*AVAILABLE DATA*.
import Summits.QuantumFields.BalabanUV.T4Continuum.Support.NE7ExactLiftGaugePart
import HarnessLib

/-!
# NE7ExactLiftCurlLetter — THE ONE-STEP CURL LETTER (L2) OF THE EXACT LIFT OF RECORD IN `ℓ²` AT THE FLAT BACKGROUND:
# **`curlSq 1 (exactLift M N w) [0,MN)^d ≤ 2^{d−2}·(M^d∕M⁴)·M^{2d}·curlSq 1 w [0,N)^d`** — curl by the COARSE CURL only, no mass, no gradient (`d = 4`, `M = 2`: constant `1024`)
# (lineage `b2b-balaban-t4-ne7b-p1`, gen 163; route (H′), memo `t4/b2b-balaban-t4-ne7b-p1/g162/records/SCOPING-LEVELMASSES.md` §8 (L2), file (R2))

Cell `pub-balaban`, rung (B)+1 sub-cell t4, lineage `b2b-balaban-t4-ne7b-p1` (row NE7b OWNER + CRUX PROVER; junction service for row NE7 on ROAD-G116 §6 (G3) ∕ the ℓ² route to (G′)),
generation 163.
WHY.  In the root-form level-mass budget (✓ `NE7LevelMassBudget`) the slice masses `‖J_k‖ ≤ L√C_P·√curlSq(J_k)` need `curlSq(r_k X′_{k+1})` controlled by the COARSE curl energy alone
((L2) of memo §8: otherwise row NE3's slice constant compounds).  ✓ `NE7WhitneyExactLiftFlat.curlAt_flat_exactLift` is the exact de Rham identity `curl_1(r w) = M⁻²·interp(B_c⁻¹ curl_1 w)`;
THIS FILE turns it into the `ℓ²` letter over the period box: W1a's block sum for the transverse interpolant (✓ `sum_norm_sq_curlAt_flat_whitneyLift_le`, applied to the corrected datum) and
Young's inequality for `B_c⁻¹` (✓ `NE7ExactLiftGaugePart.sum_norm_sq_stencilInv_le`).
WHAT ([folklore]; 0 def, 0 sorry; every `d`, `M, N ≥ 1`): `curlAt_flat_periodic` (the flat curl of a periodic 1-form is periodic), `exactLift_datum_periodic`,
`sum_norm_sq_curlAt_exactLift_le` (one plane), **`curlSq_exactLift_le`** (all planes): `curlSq 1 (exactLift M N w) (periodBox (M·N)) ≤ 2^{d−2}·(M^d∕M⁴)·((1∕(1−2c))²)^d·curlSq 1 w (periodBox N)`,
and the `d = 4`, `M = 2` numeral `curlSq_exactLift_le_four_two` (`≤ 1024·curlSq 1 w`).
WHAT IS NOT HERE: the curved transport (R4), (K), (G3).
HONEST FRAMING (page 1): flat lattice kinematics of OUR lift; nothing of Bałaban's asserted ([Balaban1985Averaging] (47)–(48) context only); NOT (G3), NOT (G′), NOT NE7∕NE3 as spine nodes; row NE7b
NOT PRINTED ∕ NOT PROVED; spine 0∕9; finite T⁴ rung (B)+1 — NOT infinite volume, NOT mass gap, NOT BetaPertH, NOT Clay.
-/

set_option autoImplicit false

open scoped BigOperators Matrix Matrix.Norms.L2Operator
open Finset

namespace Summit.QuantumFields.BalabanUV.T4Continuum.NE7ExactLiftCurlLetter

open Literature.MathematicalPhysics.QuantumFieldTheory.Balaban1983to89
open B7Prop1Explicit B7Prop2Explicit
open T4AveragingDeficitWall (curlAt curl curlSq)
open T4AveragingDeficitWallBoundary (periodBox)
open BlockAveragePushDirGauge (gaugeDir)
open BlockAveragePushDirSplit (flat)
open MinimalActionWitness (flatCfg)
open NE3TangentFlatPush (flatCfg_eq_flat)
open NE3SmoothLiftCurl (curlAt_flat_eq)
open NE3CurlOfGaugeDir (curlAt_sub)
open NE7WhitneyLiftFlat (sum_norm_sq_curlAt_flat_whitneyLift_le)
open NE7WhitneyExactLiftFlat (curlAt_flat_stencilInv curlAt_flat_gaugeDir_flatCfg whitney_c_nonneg whitney_c_lt_half)
open NE7StencilInverse (stencilInv)
open NE7ExactLiftGaugePart (wlift binv theta exactLift binv_periodic theta_periodic gaugeDir_flatCfg_periodic sum_norm_sq_stencilInv_le inv_one_sub_two_c)

noncomputable section

variable {d : ℕ} {n : Type*} [Fintype n] [DecidableEq n]

/-- The flat curl of an `N`-periodic 1-form is `N`-periodic. [folklore] -/
theorem curlAt_flat_periodic {N : ℤ} {w : Site d → Fin d → Matrix n n ℂ} (hw : ∀ (y : Site d) (j κ : Fin d), w (y + N • e j) κ = w y κ)
    (y : Site d) (j μ ν : Fin d) : curlAt (flat (d := d) (n := n)) w (y + N • e j) μ ν = curlAt (flat (d := d) (n := n)) w y μ ν := by
  simp only [curlAt_flat_eq, add_right_comm _ (N • e j), hw]

/-- The corrected datum of the exact lift is `N`-periodic (`M ≥ 1`). [folklore] -/
theorem exactLift_datum_periodic {M : ℕ} (hM : 1 ≤ M) (N : ℕ) {w : Site d → Fin d → Matrix n n ℂ} (hw : ∀ (y : Site d) (j κ : Fin d), w (y + (N : ℤ) • e j) κ = w y κ)
    (y : Site d) (j κ : Fin d) :
    (fun x κ' => binv M N w x κ' - gaugeDir (flatCfg (d := d) (n := n)) (theta M (binv M N w)) x κ') (y + (N : ℤ) • e j) κ
      = (fun x κ' => binv M N w x κ' - gaugeDir (flatCfg (d := d) (n := n)) (theta M (binv M N w)) x κ') y κ := by
  simp only [binv_periodic M N hw, gaugeDir_flatCfg_periodic (fun y'' j'' => theta_periodic hM (binv_periodic M N hw) y'' j'')]

/-- **ONE PLANE**: `Σ_{z∈[0,MN)^d} ‖curl_1 (exactLift M N w) (z;μ,ν)‖² ≤ 2^{d−2}·(M^d∕M⁴)·((1∕(1−2c))²)^d·Σ_{y∈[0,N)^d} ‖curl_1 w (y;μ,ν)‖²` (`μ ≠ ν`, `w` `N`-periodic). [folklore] -/
theorem sum_norm_sq_curlAt_exactLift_le {M N : ℕ} (hM : 1 ≤ M) (hN : 1 ≤ N) {w : Site d → Fin d → Matrix n n ℂ}
    (hw : ∀ (y : Site d) (j κ : Fin d), w (y + (N : ℤ) • e j) κ = w y κ) {μ ν : Fin d} (hμν : μ ≠ ν) :
    ∑ z ∈ periodBox (d := d) (M * N), ‖curlAt (flat (d := d) (n := n)) (exactLift M N w) z μ ν‖ ^ 2
      ≤ 2 ^ (d - 2) * ((M : ℝ) ^ d / (M : ℝ) ^ 4) * (((1 / (1 - 2 * (((M : ℝ) - 1) / (2 * M)))) ^ 2) ^ d
          * ∑ y ∈ periodBox (d := d) N, ‖curlAt (flat (d := d) (n := n)) w y μ ν‖ ^ 2) := by
  set c : ℝ := ((M : ℝ) - 1) / (2 * M) with hc
  set ψ : Site d → Fin d → Matrix n n ℂ := fun x κ' => binv M N w x κ' - gaugeDir (flatCfg (d := d) (n := n)) (theta M (binv M N w)) x κ' with hψ
  have hψP : ∀ (z : Site d) (τ κ : Fin d), ψ (z + (N : ℤ) • e τ) κ = ψ z κ := fun z τ κ => exactLift_datum_periodic hM N hw z τ κ
  -- the block sum of W1a on the corrected datum
  have h1 := sum_norm_sq_curlAt_flat_whitneyLift_le (n := n) hM hN hψP hμν
  -- the curl of the corrected datum is the stencil inverse of the coarse curl
  have h2 : ∀ y : Site d, curlAt (flat (d := d) (n := n)) ψ y μ ν = stencilInv N c (fun x => curlAt (flat (d := d) (n := n)) w x μ ν) y := by
    intro y
    rw [hψ, curlAt_sub, curlAt_flat_gaugeDir_flatCfg, sub_zero]
    exact curlAt_flat_stencilInv N c w y μ ν
  have hcP : ∀ (y : Site d) (j : Fin d), curlAt (flat (d := d) (n := n)) w (y + (N : ℤ) • e j) μ ν = curlAt (flat (d := d) (n := n)) w y μ ν :=
    fun y j => curlAt_flat_periodic hw y j μ ν
  have h3 := sum_norm_sq_stencilInv_le (d := d) hN (whitney_c_nonneg hM) (whitney_c_lt_half hM) (G := fun x => curlAt (flat (d := d) (n := n)) w x μ ν) hcP
  simp only [h2] at h1
  have hexact : (exactLift M N w : Site d → Fin d → Matrix n n ℂ) = fun z κ' => ((M : ℝ)⁻¹) • SmoothRefineInterp.interp M (Finset.univ.erase κ') (fun y => ψ y κ') z := rfl
  rw [hexact]
  exact h1.trans (mul_le_mul_of_nonneg_left h3 (by positivity))

/-- **THE ONE-STEP CURL LETTER (L2)**: `curlSq 1 (exactLift M N w) (periodBox (M·N)) ≤ 2^{d−2}·(M^d∕M⁴)·((1∕(1−2c))²)^d·curlSq 1 w (periodBox N)` (`M, N ≥ 1`, `w` `N`-periodic). [folklore] -/
theorem curlSq_exactLift_le {M N : ℕ} (hM : 1 ≤ M) (hN : 1 ≤ N) {w : Site d → Fin d → Matrix n n ℂ}
    (hw : ∀ (y : Site d) (j κ : Fin d), w (y + (N : ℤ) • e j) κ = w y κ) :
    curlSq (flatCfg (d := d) (n := n)) (exactLift M N w) (periodBox (d := d) (M * N))
      ≤ 2 ^ (d - 2) * ((M : ℝ) ^ d / (M : ℝ) ^ 4) * (((1 / (1 - 2 * (((M : ℝ) - 1) / (2 * M)))) ^ 2) ^ d
          * curlSq (flatCfg (d := d) (n := n)) w (periodBox (d := d) N)) := by
  unfold curlSq
  calc ∑ z ∈ periodBox (d := d) (M * N), ∑ π : T4AveragingDeficitWall.Plane d, ‖curl (flatCfg (d := d) (n := n)) (exactLift M N w) (z, π)‖ ^ 2
      = ∑ π : T4AveragingDeficitWall.Plane d, ∑ z ∈ periodBox (d := d) (M * N), ‖curl (flatCfg (d := d) (n := n)) (exactLift M N w) (z, π)‖ ^ 2 := Finset.sum_comm
    _ ≤ ∑ π : T4AveragingDeficitWall.Plane d, 2 ^ (d - 2) * ((M : ℝ) ^ d / (M : ℝ) ^ 4) * (((1 / (1 - 2 * (((M : ℝ) - 1) / (2 * M)))) ^ 2) ^ d
          * ∑ y ∈ periodBox (d := d) N, ‖curl (flatCfg (d := d) (n := n)) w (y, π)‖ ^ 2) := by
        refine Finset.sum_le_sum fun π _ => ?_
        have hne : π.1.1 ≠ π.1.2 := ne_of_lt π.2
        simp only [curl, flatCfg_eq_flat]
        exact sum_norm_sq_curlAt_exactLift_le hM hN hw hne
    _ = 2 ^ (d - 2) * ((M : ℝ) ^ d / (M : ℝ) ^ 4) * (((1 / (1 - 2 * (((M : ℝ) - 1) / (2 * M)))) ^ 2) ^ d
          * ∑ y ∈ periodBox (d := d) N, ∑ π : T4AveragingDeficitWall.Plane d, ‖curl (flatCfg (d := d) (n := n)) w (y, π)‖ ^ 2) := by
        rw [← Finset.mul_sum, ← Finset.mul_sum, Finset.sum_comm]

/-- **(L2) AT `d = 4`, `M = 2`**: `curlSq 1 (exactLift 2 N w) (periodBox (2N)) ≤ 1024·curlSq 1 w (periodBox N)`. [folklore] -/
theorem curlSq_exactLift_le_four_two {N : ℕ} (hN : 1 ≤ N) {w : Site 4 → Fin 4 → Matrix n n ℂ}
    (hw : ∀ (y : Site 4) (j κ : Fin 4), w (y + (N : ℤ) • e j) κ = w y κ) :
    curlSq (flatCfg (d := 4) (n := n)) (exactLift 2 N w) (periodBox (d := 4) (2 * N)) ≤ 1024 * curlSq (flatCfg (d := 4) (n := n)) w (periodBox (d := 4) N) := by
  have h := curlSq_exactLift_le (d := 4) (n := n) (by norm_num : 1 ≤ 2) hN hw
  rw [inv_one_sub_two_c (by norm_num : 1 ≤ 2)] at h
  norm_num at h
  linarith [h]

end

end Summit.QuantumFields.BalabanUV.T4Continuum.NE7ExactLiftCurlLetter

*PROBLEM STATEMENT*. Using the material above, transcribe exactly the lines from the line with "open scoped BigOperators" to the line with "(y : Site d) (j μ"; both count, and nothing else goes in.

*SOLUTION TO THIS PROBLEM*.
open scoped BigOperators Matrix Matrix.Norms.L2Operator
open Finset

namespace Summit.QuantumFields.BalabanUV.T4Continuum.NE7ExactLiftCurlLetter

open Literature.MathematicalPhysics.QuantumFieldTheory.Balaban1983to89
open B7Prop1Explicit B7Prop2Explicit
open T4AveragingDeficitWall (curlAt curl curlSq)
open T4AveragingDeficitWallBoundary (periodBox)
open BlockAveragePushDirGauge (gaugeDir)
open BlockAveragePushDirSplit (flat)
open MinimalActionWitness (flatCfg)
open NE3TangentFlatPush (flatCfg_eq_flat)
open NE3SmoothLiftCurl (curlAt_flat_eq)
open NE3CurlOfGaugeDir (curlAt_sub)
open NE7WhitneyLiftFlat (sum_norm_sq_curlAt_flat_whitneyLift_le)
open NE7WhitneyExactLiftFlat (curlAt_flat_stencilInv curlAt_flat_gaugeDir_flatCfg whitney_c_nonneg whitney_c_lt_half)
open NE7StencilInverse (stencilInv)
open NE7ExactLiftGaugePart (wlift binv theta exactLift binv_periodic theta_periodic gaugeDir_flatCfg_periodic sum_norm_sq_stencilInv_le inv_one_sub_two_c)

noncomputable section

variable {d : ℕ} {n : Type*} [Fintype n] [DecidableEq n]

/-- The flat curl of an `N`-periodic 1-form is `N`-periodic. [folklore] -/
theorem curlAt_flat_periodic {N : ℤ} {w : Site d → Fin d → Matrix n n ℂ} (hw : ∀ (y : Site d) (j κ : Fin d), w (y + N • e j) κ = w y κ)
    (y : Site d) (j μ ν : Fin d) : curlAt (flat (d := d) (n := n)) w (y + N • e j) μ ν = curlAt (flat (d := d) (n := n)) w y μ ν := by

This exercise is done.